Tip 3. Understand the TIMING – ask the question “WHEN is there a difference?”
Sometimes differences arise simply because of a lack of information entered into your systems.
What typically happens is that a relevant invoice has not yet been received or a payment relating to this period was made in an earlier period. In either case variances will arise in both the month the invoice was expected and not received, and the later month when the invoice is entered but not expected.
The idea of ‘Accrual accounting’ is to recognise all the income and outgoings for the period in that same period, irrespective of whether or not cash has actually passed between customer and supplier. If you are not using accrual accounting, or something went haywire with the timing of the data entry a budget problem can arise.
The good thing about timing variances is they “reverse” because what was short this period will appear in the next, or what was extra in this period will be missing next period. i.e. when the two months are added together, you end up in the right spot overall. As long as the variance is explainable as “reversing” in the next period, other than ensuring the expected reversal takes place then no further action need be taken.
Tip 4. ANALYSE the reason for the Variance – asking the question “WHY is there a difference?”
Once you know the source of the budget problem, the most powerful question you have at your disposal is WHY did this occur?. The difference could simply have arisen because of a data entry typo – so don’t panic or start by yelling and the wrong people for the wrong things! Begin by making sure what you are looking at is accurate.
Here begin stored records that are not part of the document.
import Mathlib.NumberTheory.ArithmeticFunction.Liouville
import Literature.NumberTheory.Sieve.MatomakiRadziwill
import Summits.ValiantsHypothesis.ValiantsHypothesis.Theorems.LiouvilleSarnakAlignedTypeITransposedPrelims
import HarnessLib

/-!
# Route LiouvilleSarnak — `AlignedTypeI` (stmt-ValiantsHypothesis-21040): the TRANSPOSED rung from
# Matomäki–Radziwiłł (interval side of the aligned cut)

The support item `AlignedTypeI` asks for `Σ_{a<2^n} |Σ_{b<2^n} λ(a + 2^n b + 1)| ≤ ε 4^n`: `ℓ¹`-cancellation of the
Liouville function over the residue classes `a + 1 (mod 2^n)` among the integers `≤ 4^n` — the rank-one test
`u = signs, w ≡ 1` of the held crux `DigitalBilinearLiouville` (stmt-14774) on the ALIGNED cut (low digits `a` = rows,
high digits `b` = columns).  Hands g0–g2 on this item showed that the registered line `characters_mod_2n` is the crux
itself (`kmtVariance_iff_alignedTypeI`) and closed it MODULO the named fact
`Literature.NumberTheory.LFunctions.KMT2023_theorem13_liouville_twoPower` (Klurman–Mangerel–Teräväinen 2023, Thm 1.3:
multiplicative functions in arithmetic progressions to smooth moduli `q ≤ √x`), which is not proved in the tree.

This file proves, UNCONDITIONALLY modulo the tree's proof of Matomäki–Radziwiłł, the TRANSPOSED rung — the other
rank-one test `u ≡ 1, w = signs` of the same matrix:

  `alignedTypeI_transposed_of_MR : MatomakiRadziwill2016_theorem1 →`
  `  ∀ ε > 0, ∃ n₀, ∀ n ≥ n₀, Σ_{b<2^n} |Σ_{a<2^n} λ(a + 2^n b + 1)| ≤ ε · 4^n`,

where the inner sums now run over the INTERVALS `[2^n b + 1, 2^n (b+1)]` of length `2^n = √x`.  The hypothesis is the
named fact `Literature.NumberTheory.Sieve.MatomakiRadziwill2016_theorem1` (Matomäki–Radziwiłł, Ann. Math. 2016,
Theorem 1, as printed), which is PROVED in the tree (`Literature.NumberTheory.Sieve.MatomakiRadziwill2016_theorem1_holds`,
file `MatomakiRadziwillProofs.lean`, from Vinogradov's mean value theorem upward); it is taken as a hypothesis here only
to keep this file's imports light — the one-line discharge lives in the companion file
`LiouvilleSarnakAlignedTypeITransposedHolds.lean`.

## Contents

* (§1, file `…TransposedPrelims.lean`) bookkeeping: `|Σ_{n∈s} λ| ≤ #s`; block sums as interval sums; a block
  `[s, s+h)` and the window `[s+u, s+u+h]` differ by `≤ 2u+1` terms; distinct thickened block starts `hb + 1 + u`
  (`u ≤ t < h`) are distinct integers; the prime number theorem for `λ` and the threshold `h₀` in usable form.
* §2 `sum_abs_blockSum_le_of_MR`: for every `ε > 0` there is `h₀` with `Σ_{b<B} |Σ_{a<h} λ(a + hb + 1)| ≤ ε h B` for
  all `h ≥ h₀` and ALL `B` — the `ℓ¹`-over-blocks form of "λ has `o(h)` sum in almost all intervals of length `h`".
  Proof: Theorem 1 with `X = h 2^j` (dyadic range of the block start), `δ ≍ ε`, windows starting at the `t+1 = ⌊δh⌋+1`
  integers right of each block start; non-exceptional windows have sum `≤ (2δ + X⁻¹|Σ_{X≤n≤2X} λ|) h ≤ 3δh` by the
  prime number theorem for `λ` (`Literature.NumberTheory.LFunctions.abs_sum_liouville_le_logPow`, PROVED); exceptional
  windows number `≤ C X ρ(h)` per dyadic range with `ρ(h) → 0`, costing `≤ 4Cρ(h)/δ · hB` in total; block `b = 0` is
  the prime number theorem.
* §3 `sum_abs_dyadicBlockSum_le_of_MR` (`h = 2^n`, any `B`: both parities of the top level, cf.
  `alignedTypeI_iff_topTwoLevels` of `…CharactersMod2nStubIsCrux.lean`) and `alignedTypeI_transposed_of_MR` (`B = 2^n`,
  literally `AlignedTypeI` with the two digit blocks exchanged).

HONEST FRAMING.  This is the EASY side of the aligned cut: intervals of length `√x` (Matomäki–Radziwiłł, in fact far
below their range) versus progressions of modulus `√x` (the item, KMT-hard).  Nothing here closes `AlignedTypeI`, its
registered stubs, or `DigitalBilinearLiouville` (for which both rank-one tests are necessary); `VP ≠ VNP` is NOT
touched.  Landed `--supports stmt-ValiantsHypothesis-21040` as the w-side calibration flagged "provable now, not done"
by hand g2 (REQUESTS.md 2026-08-31T09:19:49Z).

## References
* K. Matomäki, M. Radziwiłł, *Multiplicative functions in short intervals*, Ann. of Math. 183 (2016), Theorem 1.
  [MatomakiRadziwillAnnals2016]
-/

set_option linter.dupNamespace false

noncomputable section

namespace Summit.ValiantsHypothesis.ValiantsHypothesis.Theorems.LiouvilleSarnak.AlignedTypeI.Transposed

open ArithmeticFunction Finset Filter
open Literature.NumberTheory.Sieve Literature.NumberTheory.LFunctions
import Summits.Ventures.PercRepro.S1NullityCells
import Summits.Ventures.PercRepro.S1CellTenNine

/-!
# PercRepro — THE CELL `(10, 5)` OF THE `q = 4` WINDOW BY THE KILL AND NULLITY LEVERS (p2, gen 22; SUBCLAIM-S1 §6.7)

The cell `(10, 5)` (`15` points, the smallest open cell of the row `p = 10`; `1.1332` in the caps-only form): the
coloop-free case at the actual triangle count `t = s₃ ≤ 6` on the lever caps `(t, 21, 78)` — `t ≤ 4` by the kill of
`mk t` triangles alone (`792·m − 252·C(m, 2)` dependent `10`-sets), `t = 5` with the exclusion of the independent
four-sets with all `4` points outside a nullity-`2` set of two triangles (`C(m, 4) − 21 − 3·12 ≥ 69` of them at
`m = |E ∖ S| ≥ 9`), `t = 6` with `≥ 3` points outside a nullity-`3` set of three triangles
(`C(m, 3)·(15 − m) + C(m, 4) − 21 − 36 ≥ 138` at `m ≥ 6`); one coloop (`p = 9` on `14` points, caps `6 / 22 / 80`,
credit `2^14 − W₃⁺(14)`) likewise, with the nullity-`3` set at `t = 6`; two coloops by the plain ladder; `c ≥ 3`
lossy (`14 ≥ Φ(10, 4) = 13.43`). Exact-integer twin mining/p2/g22/gen105.py.

* `mkTenFive0`, `rrTenFive0`, `mkTenFive1`, `rrTenFive1` — the tables (triangles in the kill / in the nullity set per `t`);
* **`c025_core_ten_five`**.
Axioms: standard.
-/

open scoped Matroid

namespace PercRepro

namespace S1

open Set

variable {α : Type}

/-- The triangles in the kill at each `t = s₃` (coloop-free case). -/
def mkTenFive0 (t : ℕ) : ℕ := [0, 1, 1, 1, 2, 4, 4].getD t 0

/-- The size `r` of the nullity set at each `t` (coloop-free case; `0` = no exclusion). -/
def rrTenFive0 (t : ℕ) : ℕ := [0, 0, 0, 0, 0, 2, 3].getD t 0

/-- The triangles in the kill at each `t` (one coloop). -/
def mkTenFive1 (t : ℕ) : ℕ := [0, 1, 1, 1, 1, 2, 4].getD t 0

/-- The size of the nullity set at each `t` (one coloop). -/
def rrTenFive1 (t : ℕ) : ℕ := [0, 0, 0, 0, 0, 0, 3].getD t 0

/-- **THE CELL `(10, 5)`**: an `e`-free core of rank `10` with `15` points satisfies `RLS` at level `4`. -/
theorem c025_core_ten_five (M : Matroid α) [M.Finite] (hR : M.eRank = (10 : ℕ)) (hn : M.E.ncard = 15)
    (hfree : ∀ e ∈ M.E, ∃ A ⊆ M.E \ {e}, e ∉ M.closure A ∧ e ∉ M.closure ((M.E \ {e}) \ A)) :
    ThmN.RLS M 10 4 := by
  rcases (show M.coloops.ncard = 0 ∨ M.coloops.ncard = 1 ∨ M.coloops.ncard = 2 ∨ 3 ≤ M.coloops.ncard by omega)
    with h | h | h | h
  · exact rls_of_ladder_case_killnull M (p := 10) (c := 0) (d := 5) (by norm_num) (by norm_num) hR hn hfree h
      (by norm_num) (by norm_num) (P := 6) (S := 21) (S5 := 78) (by decide) (by decide) (by decide)
      mkTenFive0 rrTenFive0 (by decide) (by decide) (by decide +kernel) (by decide +kernel) (by decide +kernel)
  · exact rls_of_ladder_case_killnull M (p := 9) (c := 1) (d := 5) (by norm_num) (by norm_num) hR hn hfree h
      (by norm_num) (by norm_num) (P := 6) (S := 22) (S5 := 80) (by decide) (by decide) (by decide)
      mkTenFive1 rrTenFive1 (by decide) (by decide) (by decide +kernel) (by decide +kernel) (by decide +kernel)
  · exact rls_of_ladder_case M (p := 8) (c := 2) (d := 5) (by norm_num) (by norm_num) hR hn hfree h
      (by norm_num) (by norm_num) (P := 6) (S := 23) (S5 := 84) (by decide) (by decide) (by decide)
      (by decide +kernel)
  · exact rls_of_coloops_lossy M (p := 7) (c := 3) (hR.trans (by norm_num)) (by norm_num) h phiK_ten_four_le

end S1

end PercRepro
open Classical in
/-- ★★ **Chernoff, upper tail of the bottom contacts**: for `u ≥ 1`,
`(Σ_{q : κN ≤ bc(q)} y^{bc} z^{tc}) · u^{κN} ≤ C_{1,N}(yu, z)`. [cite: BeatonBousquetMelouDeGierDuminilCopinGuttmann2014, §3.2 (arXiv v5 p. 10); MadrasSlade1993, §1.2 (elementary)] -/
theorem sum_contacts_ge_mul_rpow_le (hy : 0 ≤ y) (hz : 0 ≤ z) {u : ℝ} (hu : 1 ≤ u) (N : ℕ) (κ : ℝ) :
    (∑ q ∈ (stripPairs 1 N).filter (fun q => κ * N ≤ (bottomVisits₀ q.1 q.2 N : ℝ)), wgt y z N q) * u ^ (κ * N) ≤
      stripZ₂ 1 N (y * u) z := by
  have hu0 : 0 ≤ u := zero_le_one.trans hu
  rw [Finset.sum_mul, stripZ₂_one_eq_sum_wgt]
  calc ∑ q ∈ (stripPairs 1 N).filter (fun q => κ * N ≤ (bottomVisits₀ q.1 q.2 N : ℝ)), wgt y z N q * u ^ (κ * N)
      ≤ ∑ q ∈ (stripPairs 1 N).filter (fun q => κ * N ≤ (bottomVisits₀ q.1 q.2 N : ℝ)), wgt (y * u) z N q :=
        Finset.sum_le_sum fun q hq => by
          rw [wgt_tilt]
          refine mul_le_mul_of_nonneg_left ?_ (wgt_nonneg hy hz N q)
          calc u ^ (κ * N) ≤ u ^ ((bottomVisits₀ q.1 q.2 N : ℕ) : ℝ) :=
                Real.rpow_le_rpow_of_exponent_le hu (Finset.mem_filter.1 hq).2
            _ = u ^ bottomVisits₀ q.1 q.2 N := Real.rpow_natCast u _
    _ ≤ ∑ q ∈ stripPairs 1 N, wgt (y * u) z N q :=
        Finset.sum_le_sum_of_subset_of_nonneg (Finset.filter_subset _ _) fun q _ _ =>
          wgt_nonneg (mul_nonneg hy hu0) hz N q

open Classical in
/-- ★★ **Chernoff, lower tail of the bottom contacts**: for `0 < u ≤ 1`,
`(Σ_{q : bc(q) ≤ κN} y^{bc} z^{tc}) · u^{κN} ≤ C_{1,N}(yu, z)`. [cite: BeatonBousquetMelouDeGierDuminilCopinGuttmann2014, §3.2 (arXiv v5 p. 10); MadrasSlade1993, §1.2 (elementary)] -/
theorem sum_contacts_le_mul_rpow_le (hy : 0 ≤ y) (hz : 0 ≤ z) {u : ℝ} (hu0 : 0 < u) (hu1 : u ≤ 1) (N : ℕ) (κ : ℝ) :
    (∑ q ∈ (stripPairs 1 N).filter (fun q => (bottomVisits₀ q.1 q.2 N : ℝ) ≤ κ * N), wgt y z N q) * u ^ (κ * N) ≤
      stripZ₂ 1 N (y * u) z := by
  rw [Finset.sum_mul, stripZ₂_one_eq_sum_wgt]
  calc ∑ q ∈ (stripPairs 1 N).filter (fun q => (bottomVisits₀ q.1 q.2 N : ℝ) ≤ κ * N), wgt y z N q * u ^ (κ * N)
      ≤ ∑ q ∈ (stripPairs 1 N).filter (fun q => (bottomVisits₀ q.1 q.2 N : ℝ) ≤ κ * N), wgt (y * u) z N q :=
        Finset.sum_le_sum fun q hq => by
          rw [wgt_tilt]
          refine mul_le_mul_of_nonneg_left ?_ (wgt_nonneg hy hz N q)
          calc u ^ (κ * N) ≤ u ^ ((bottomVisits₀ q.1 q.2 N : ℕ) : ℝ) :=
                Real.rpow_le_rpow_of_exponent_ge hu0 hu1 (Finset.mem_filter.1 hq).2
            _ = u ^ bottomVisits₀ q.1 q.2 N := Real.rpow_natCast u _
    _ ≤ ∑ q ∈ stripPairs 1 N, wgt (y * u) z N q :=
        Finset.sum_le_sum_of_subset_of_nonneg (Finset.filter_subset _ _) fun q _ _ =>
          wgt_nonneg (mul_nonneg hy hu0.le) hz N q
Apart from errors, in all other cases a Budget Variance is the result of either:
* A price that was different from expected/budgeted
* A volume (amount) that was different from expected/budgeted
To be able to take any corrective action you must work out which element, or both, are involved…
TRICK: Ask “WHY” more than once, it can take up to seven times of asking WHY to drill down to the real cause that needs to be addressed – stopping too soon may mean you don’t get to the bottom of the issue and this will mean that any changes you try to make will be targeting an incorrect area. This part requires quite a bit of patience from both the questioner and the answerer, a bit of lateral thinking and investigation, and also an understanding that “I don’t know” simply means more research is needed.
Tip 5. Take Action – ask the question “WHAT do I need to do next?”
So once the root cause of each variance is understood the final step is to take action. What you need to do will be guided by the Where, When and Why of each variance. Things to consider include:
- BUDGET – Do you need to adjust your projections because your budget was overly optimistic?
- REVENUE – Do you need to change your prices, volumes or sales process?
- CUSTOMERS – Do you need to increase your marketing, change product mix, focus on quality?
- WASTAGE – Do you need to adjust your processes to make them more efficient and effective?
In some cases, especially with trend variances, no action needs to be taken until a pre-determined ‘tipping point’ is reached.
The value of variance analysis lies in your ability to isolate changes and take remedial action quickly. Every business report exists to help you make better decisions; your budget is no different – if your business is not working as planned analysing your budget acts as a window enabling you to see what is going on and take the appropriate actions.
How have you used Budget Variances to empower your decisions?